Q: There are n identical balls and m different bins. Let Bn,m be the total number of way to put n balls in m bins.
(a) What are B1,1, B2,1, B1,2, B2,2, B3,2?
(b) Express Bn,m in terms of Bk;m-1, for k = 0,….. n.
(a) To find Bn,m, you need to determine the number of ways to put n identical balls into m different bins.
For B1,1, you have only one ball and one bin. In this case, there is only one way to place the ball in the bin.
For B2,1, you have two balls and one bin. Since the balls are identical, the order in which they are placed does not matter. Therefore, you can either put both balls in the bin or not put any ball in the bin. Hence, the number of ways is 2.
For B1,2, you have one ball and two bins.
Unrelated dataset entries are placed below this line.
import Literature.NumberTheory.Transcendental.LineValues
import HarnessLib

/-!
# The auxiliary function with the sharp equation count

Topic: `Literature/NumberTheory/Transcendental`. Plan item W4/S4♯ of the unit
`provefact-Literature.NumberTheory.Transcendental.H-b596640137`. `SiegelSystem.lean` indexes the
equations of the Siegel step by `(s, k, α)` — point `s ≤ S₀`, order `k < T`, content
`α : Fin dd → Fin T` — i.e. `(S₀+1)·T·T^{dd}` rows, of which only those with `|α| = k` are
non-trivial. Since the order of a word is the size of its content, the index `k` is redundant;
here we index the rows by `(s, α)` alone (`EIdx₂`, `(S₀+1)·T^{dd}` rows, the row being zero when
`|α| ≥ T`), which is the count `≍ S₀T^{dim 𝔟}` that the parameter economics of Baker's method
require (Baker–Wüstholz §6.8: unknowns `≍ D^n` against `≍ S T^d` conditions). PROVED:
`BakerData.exists_auxiliary₂` — the auxiliary form under the feasibility condition
`(S₀+1)·T^{dd} < (D'+1)^n`, with the same house bound `houseBound`, `F_P ≢ 0` and
`VanishesAlong 𝔟 F_P (s·v) T` for `s ≤ S₀`.

## References

* A. Baker, G. Wüstholz, *Logarithmic Forms and Diophantine Geometry*, CUP 2007, §6.8 (p. 118).
-/

noncomputable section

open Complex MvPolynomial Finset NumberField
open scoped PeriodPair

namespace Literature.NumberTheory.Transcendental

/-- The content of a word of length `k` has total size `k`. [folklore] -/
theorem PolyODE.sum_content {d k : ℕ} (ω : Fin k → Fin d) : ∑ m, PolyODE.content ω m = k := by
  unfold PolyODE.content
  rw [← Finset.card_eq_sum_card_fiberwise (f := ω) (s := Finset.univ) (t := Finset.univ)
    (fun t _ => Finset.mem_univ _)]
  simp

namespace GaGmE

namespace Std

namespace BakerData

variable {β γ δ : Type} [Fintype β] [Fintype γ] [Fintype δ] [DecidableEq γ]
variable (B : BakerData β γ δ)

/-! ### The sharp system -/

/-- The equations: `(s, α)` with `s ≤ S₀` and a content `α : Fin dd → Fin T`. [folklore] -/
abbrev EIdx₂ (T S₀ : ℕ) : Type := Fin (S₀ + 1) × (Fin B.dd → Fin T)

/-- The order of the row `(s, α)`: `|α| = ∑_m α_m`. [folklore] -/
def rowOrder {T : ℕ} (α : Fin B.dd → Fin T) : ℕ := ∑ m, (α m : ℕ)

/-- **The sharp Siegel matrix**: the row `(s, α)` is `d_s^{E(D,|α|)} · ∑_{content α} entryVal`
when `|α| < T`, and zero otherwise. [cite: BakerWustholz2007, §6.8 (p. 118)] -/
def sMat₂ (D' T S₀ : ℕ) : Matrix (B.EIdx₂ T S₀) (UIdx β γ δ D') (𝓞 B.K) := fun r u =>
  if B.rowOrder r.2 < T then
    ⟨(B.dAt r.1 : B.K) ^ B.expE (Fintype.card (β ⊕ (γ ⊕ δ)) * D') (B.rowOrder r.2) *
        B.rowSum (Fintype.card (β ⊕ (γ ⊕ δ)) * D') r.1 (B.rowOrder r.2) r.2 (νOf u),
      B.isIntegral_rowSum _ _ _ _ (degree_νOf_le u)⟩
  else 0

/-- Cardinality of the equations: `(S₀+1)·T^{dd}`. [folklore] -/
theorem card_EIdx₂ (T S₀ : ℕ) : Fintype.card (B.EIdx₂ T S₀) = (S₀ + 1) * T ^ B.dd := by
  simp [EIdx₂]

/-- The entries of the sharp matrix have house `≤ houseBound` (they are entries of the matrix of
`SiegelSystem.lean`, or zero). [folklore] -/
theorem house_sMat₂_le (D' T S₀ : ℕ) (r : B.EIdx₂ T S₀) (u : UIdx β γ δ D') :
    house ((B.sMat₂ D' T S₀ r u : 𝓞 B.K) : B.K) ≤ B.houseBound D' T S₀ := by
  unfold sMat₂
  split_ifs with h
  · have := B.house_sMat_le D' T S₀ (r.1, ⟨B.rowOrder r.2, h⟩, r.2) u
    simpa [sMat] using this
  · have h0 : house ((0 : 𝓞 B.K) : B.K) = 0 := by simp [house]
    rw [h0]
    exact zero_le_one.trans (B.one_le_houseBound D' T S₀)

variable [DecidableEq β] [DecidableEq δ]

/-- A solution of the sharp system kills the row sums of the rows of order `< T`. [folklore] -/
theorem rowSum_eq_zero_of_mulVec₂ {D' T S₀ : ℕ} {ξ : UIdx β γ δ D' → 𝓞 B.K}
    (h : (B.sMat₂ D' T S₀).mulVec ξ = 0) (r : B.EIdx₂ T S₀) (hr : B.rowOrder r.2 < T) :
    ∑ u, (ξ u : B.K) * B.rowSum (Fintype.card (β ⊕ (γ ⊕ δ)) * D') r.1 (B.rowOrder r.2) r.2 (νOf u) = 0 := by
  have hrow := congrFun h r
  simp only [Matrix.mulVec, dotProduct, Pi.zero_apply] at hrow
  have hrow' := congrArg (algebraMap (𝓞 B.K) B.K) hrow
  rw [map_sum, map_zero] at hrow'
  simp only [map_mul] at hrow'
  have e : ∑ u, algebraMap (𝓞 B.K) B.K (B.sMat₂ D' T S₀ r u) * algebraMap (𝓞 B.K) B.K (ξ u) =
      (B.dAt r.1 : B.K) ^ B.expE (Fintype.card (β ⊕ (γ ⊕ δ)) * D') (B.rowOrder r.2) *
        ∑ u, (ξ u : B.K) * B.rowSum (Fintype.card (β ⊕ (γ ⊕ δ)) * D') r.1 (B.rowOrder r.2) r.2 (νOf u) := by
    rw [Finset.mul_sum]
    refine Finset.sum_congr rfl fun u _ => ?_
    rw [show algebraMap (𝓞 B.K) B.K (B.sMat₂ D' T S₀ r u) = ((B.sMat₂ D' T S₀ r u : 𝓞 B.K) : B.K) from rfl,
      show algebraMap (𝓞 B.K) B.K (ξ u) = ((ξ u : 𝓞 B.K) : B.K) from rfl]
    simp only [sMat₂, if_pos hr]
    show ((B.dAt r.1 : B.K) ^ _ * B.rowSum _ _ _ _ _) * _ = _
    ring
  rw [e] at hrow'
  exact (mul_eq_zero.mp hrow').resolve_left (pow_ne_zero _ (B.dAt_ne_zero _))

/-- **The sharp system encodes the vanishing conditions.** [cite: BakerWustholz2007, §6.8 (p. 118)] -/
theorem vanishesAlong_of_mulVec₂ {D' T S₀ : ℕ} {ξ : UIdx β γ δ D' → 𝓞 B.K}
    (h : (B.sMat₂ D' T S₀).mulVec ξ = 0) {s : ℕ} (hs : s ≤ S₀) :
    VanishesAlong (Submodule.span ℂ (Set.range B.xs))
      (thetaEval B.L B.κM (homog (Fintype.card (β ⊕ (γ ⊕ δ)) * D') (B.QOf ξ))) ((s : ℂ) • B.v) T := by
  set D := Fintype.card (β ⊕ (γ ⊕ δ)) * D' with hD
  refine vanishesAlong_span_of_wordForms B.L B.κM (isHomogeneous_homog D _) (B.cAt s)
    (fun x => zero_mem_chartDomain_chartChoiceAt B.L _ x) B.xs T fun k hk α => ?_
  -- word forms of `P`
  have hP : ∀ ω : Fin k → Fin B.dd, wordForm B.L B.κM (B.cAt s) B.xs ((s : ℂ) • B.v) ω (homog D (B.QOf ξ)) =
      B.emb (∑ u, (ξ u : B.K) * B.entryVal s ω D (νOf u)) := fun ω => B.wordForm_homog_QOf ξ s ω
  by_cases hsum : ∑ m, (α m : ℕ) = k
  · -- the row `(s, α)` of order `k`
    let α' : Fin B.dd → Fin T := fun m => ⟨α m, lt_of_lt_of_le (α m).isLt (Nat.succ_le_of_lt hk)⟩
    have hord : B.rowOrder α' = k := by simp [rowOrder, α', hsum]
    have hrow := B.rowSum_eq_zero_of_mulVec₂ h (⟨s, Nat.lt_succ_of_le hs⟩, α') (by rw [hord]; exact hk)
    simp only [hord] at hrow
    have hset : Finset.univ.filter (fun ω : Fin k → Fin B.dd => ∀ m, PolyODE.content ω m = α m) =
        B.wordsOf k α' := by
      ext ω; simp [wordsOf, α']
    rw [Finset.sum_congr rfl fun ω _ => hP ω, ← map_sum, hset]
    rw [show ∑ ω ∈ B.wordsOf k α', ∑ u, (ξ u : B.K) * B.entryVal s ω D (νOf u) =
        ∑ u, (ξ u : B.K) * B.rowSum D s k α' (νOf u) from by
      rw [Finset.sum_comm]
      refine Finset.sum_congr rfl fun u _ => ?_
      rw [rowSum, Finset.mul_sum]]
    rw [hrow, map_zero]
  · -- no word of length `k` has content `α`
    refine Finset.sum_eq_zero fun ω hω => ?_
    exfalso
    apply hsum
    have hc := (Finset.mem_filter.mp hω).2
    calc ∑ m, (α m : ℕ) = ∑ m, PolyODE.content ω m := Finset.sum_congr rfl fun m _ => (hc m).symm
      _ = k := PolyODE.sum_content ω

/-- **The auxiliary function with the sharp count.** For `T ≥ 1` and `(S₀+1)·T^{dd} < (D'+1)^n`
there is `ξ ≠ 0` in `𝓞 K^{unknowns}` within the Siegel house bound such that `P = homog (nD') (QOf ξ)`
has `F_P ≢ 0` and vanishes to order `≥ T` along `𝔟` at `s·v`, `s ≤ S₀`.
[cite: BakerWustholz2007, §6.8 (pp. 118–119)] -/
theorem exists_auxiliary₂ (D' T S₀ : ℕ) (hT : 0 < T)
    (hpq : (S₀ + 1) * T ^ B.dd < (D' + 1) ^ Fintype.card (β ⊕ (γ ⊕ δ))) :
    ∃ ξ : UIdx β γ δ D' → 𝓞 B.K, ξ ≠ 0 ∧
      (∀ u, house ((ξ u : 𝓞 B.K) : B.K) ≤ siegelConst B.K *
        (siegelConst B.K * ((D' + 1) ^ Fintype.card (β ⊕ (γ ⊕ δ)) : ℕ) * B.houseBound D' T S₀) ^
          ((((S₀ + 1) * T ^ B.dd : ℕ) : ℝ) /
            ((((D' + 1) ^ Fintype.card (β ⊕ (γ ⊕ δ)) : ℕ) : ℝ) - ((S₀ + 1) * T ^ B.dd : ℕ)))) ∧
      (∃ w, thetaEval B.L B.κM (homog (Fintype.card (β ⊕ (γ ⊕ δ)) * D') (B.QOf ξ)) w ≠ 0) ∧
      ∀ s ≤ S₀, VanishesAlong (Submodule.span ℂ (Set.range B.xs))
        (thetaEval B.L B.κM (homog (Fintype.card (β ⊕ (γ ⊕ δ)) * D') (B.QOf ξ))) ((s : ℂ) • B.v) T := by
  have h0p : 0 < (S₀ + 1) * T ^ B.dd := Nat.mul_pos (Nat.succ_pos _) (pow_pos hT _)
  obtain ⟨ξ, hξ, hmul, hhouse⟩ := siegel_house B.K (B.sMat₂ D' T S₀) h0p hpq (B.card_EIdx₂ T S₀) (card_UIdx D')
    (B.one_le_houseBound D' T S₀) (fun r u => B.house_sMat₂_le D' T S₀ r u)
  refine ⟨ξ, hξ, fun u => hhouse u, ?_, fun s hs => B.vanishesAlong_of_mulVec₂ hmul hs⟩
  exact exists_thetaEval_homog_ne_zero B.κM (B.QOf_ne_zero hξ) (B.totalDegree_QOf_le ξ)

end BakerData

end Std

end GaGmE

end Literature.NumberTheory.Transcendental

end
Similarly, since the ball is identical, the order of bins does not matter. Therefore, you can place the ball in the first bin or the second bin. Thus, the number of ways is 2.
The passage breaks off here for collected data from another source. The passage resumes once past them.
/-- **The named fact `lefschetzOneOne_rational` from (Z) and the meromorphic-section lemma of
Cor. 11.34** (every cocycle line bundle on a Hodge model of a smooth projective variety is trivial
off a proper closed analytic subset): all other inputs of the tree's
`lefschetzOneOne_rational_of_rigidity` — rigidity, the local exactness of the Chern form, the
pull-back calculus, Chow's theorem, universal coefficients — are theorems of the tree, and the
Chern–Weil heart is `deRhamLefschetzOneOne_of_cechIntegral`.
[cite: VoisinHodgeI2002, Thm. 11.30, Cor. 11.34 and §11.3.3] -/
theorem lefschetzOneOne_rational_of_cechIntegral_of_isTrivialOn (hZ : ∀ (E : Type) [NormedAddCommGroup E] [NormedSpace ℂ E] [FiniteDimensional ℝ E]
         (M : Type) [TopologicalSpace M] [ChartedSpace E M] [IsManifold 𝓘(ℝ, E) ∞ M] [T2Space M]
         [CompactSpace M] (ι : Type) [Fintype ι] (𝒰 : ChartConvexCover E M ι)
         (θ : MForm 𝓘(ℝ, E) M ℂ 2) (hθ : θ ∈ cclosedSmoothForms E M 2),
         IsIntegralClass ((integrationDeRhamIsoFamily E).complexify M 2
           (complexDeRhamCohomology.mk E M 2 ⟨θ, hθ⟩)) →
         ∀ (α : ι → MForm 𝓘(ℝ, E) M ℂ 1), (∀ i, α i ∈ smoothFormsOn 𝓘(ℝ, E) ℂ (𝒰.U i) 1) →
           (∀ i, ∀ x ∈ 𝒰.U i, mextDeriv (α i) x = θ x) →
         ∀ (f : ι → ι → M → ℂ),
           (∀ i j, ∀ x ∈ 𝒰.U i ∩ 𝒰.U j, (MForm.ofFun 𝓘(ℝ, E) (f i j)).SmoothAt x) →
           (∀ i j, ∀ x ∈ 𝒰.U i ∩ 𝒰.U j, mextDeriv (MForm.ofFun 𝓘(ℝ, E) (f i j)) x = α i x - α j x) →
         ∀ (c : ι → ι → ι → ℂ),
           (∀ i j k, ∀ x ∈ 𝒰.U i ∩ 𝒰.U j ∩ 𝒰.U k, f i j x + f j k x - f i k x = c i j k) →
         ∃ (a : ι → ι → ℂ) (n : ι → ι → ι → ℤ), ∀ i j k, (𝒰.U i ∩ 𝒰.U j ∩ 𝒰.U k).Nonempty →
           c i j k - (a i j + a j k - a i k) = n i j k)
    (h₂ : ∀ ⦃n : ℕ⦄ ⦃X : Motives.SchemeOver ℂ⦄, Motives.IsSmoothProjective n X →
      ∀ (A : HodgeModel n X) (ι : Type) (L : HolomorphicLineBundle ι A.model A.carrier),
      ∃ S : Set A.carrier, Literature.Geometry.Kaehler.IsAnalyticSet 𝓘(ℂ, A.model) S ∧
        S ≠ Set.univ ∧ L.IsTrivialOn Sᶜ) :
    lefschetzOneOne_rational :=
  lefschetzOneOne_rational_of_rigidity NaturalDeRhamComparisonRigidity_holds
    (fun E _ _ _ ↦ deRhamLefschetzOneOne_of_cechIntegral hZ E) h₂
    chernForm_exact_of_isTrivialOn_holds (fun _ _ _ _ _ _ _ _ _ _ _ _ _ _ _ _ ↦ inferInstance)
    chow_analyticSet_analytification_holds exists_nsmul_isIntegralClass_of_isRationalClass_holds

end Summit.HodgeConjecture.HodgeConjecture.Theorems

end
For B2,2, you have two balls and two bins. There are several possible combinations: you can put both balls in the first bin, both balls in the second bin, one ball in the first bin and the other ball in the second bin, or no ball in either bin. Hence, the number of ways is 4.
For B3,2, you have three balls and two bins. The possible combinations are: all three balls in the first bin, all three balls in the second bin, two balls in the first bin and one ball in the second bin, two balls in the second bin and one ball in the first bin, or no ball in either bin. Therefore, the number of ways is 5.
(b) To express Bn,m in terms of Bk,m-1, for k = 0,...,n, we can use the following recurrence relation:
Bn,m = Bn-1, m-1 + Bn-1, m
This means that the number of ways to put n balls in m bins is equal to the sum of two terms: the number of ways to put n-1 balls in m-1 bins (considering the last bin is filled) plus the number of ways to put n-1 balls in m bins (considering the last bin is empty).
By using this recurrence relation, we can express Bn,m in terms of Bk,m-1 for k = 0,...,n.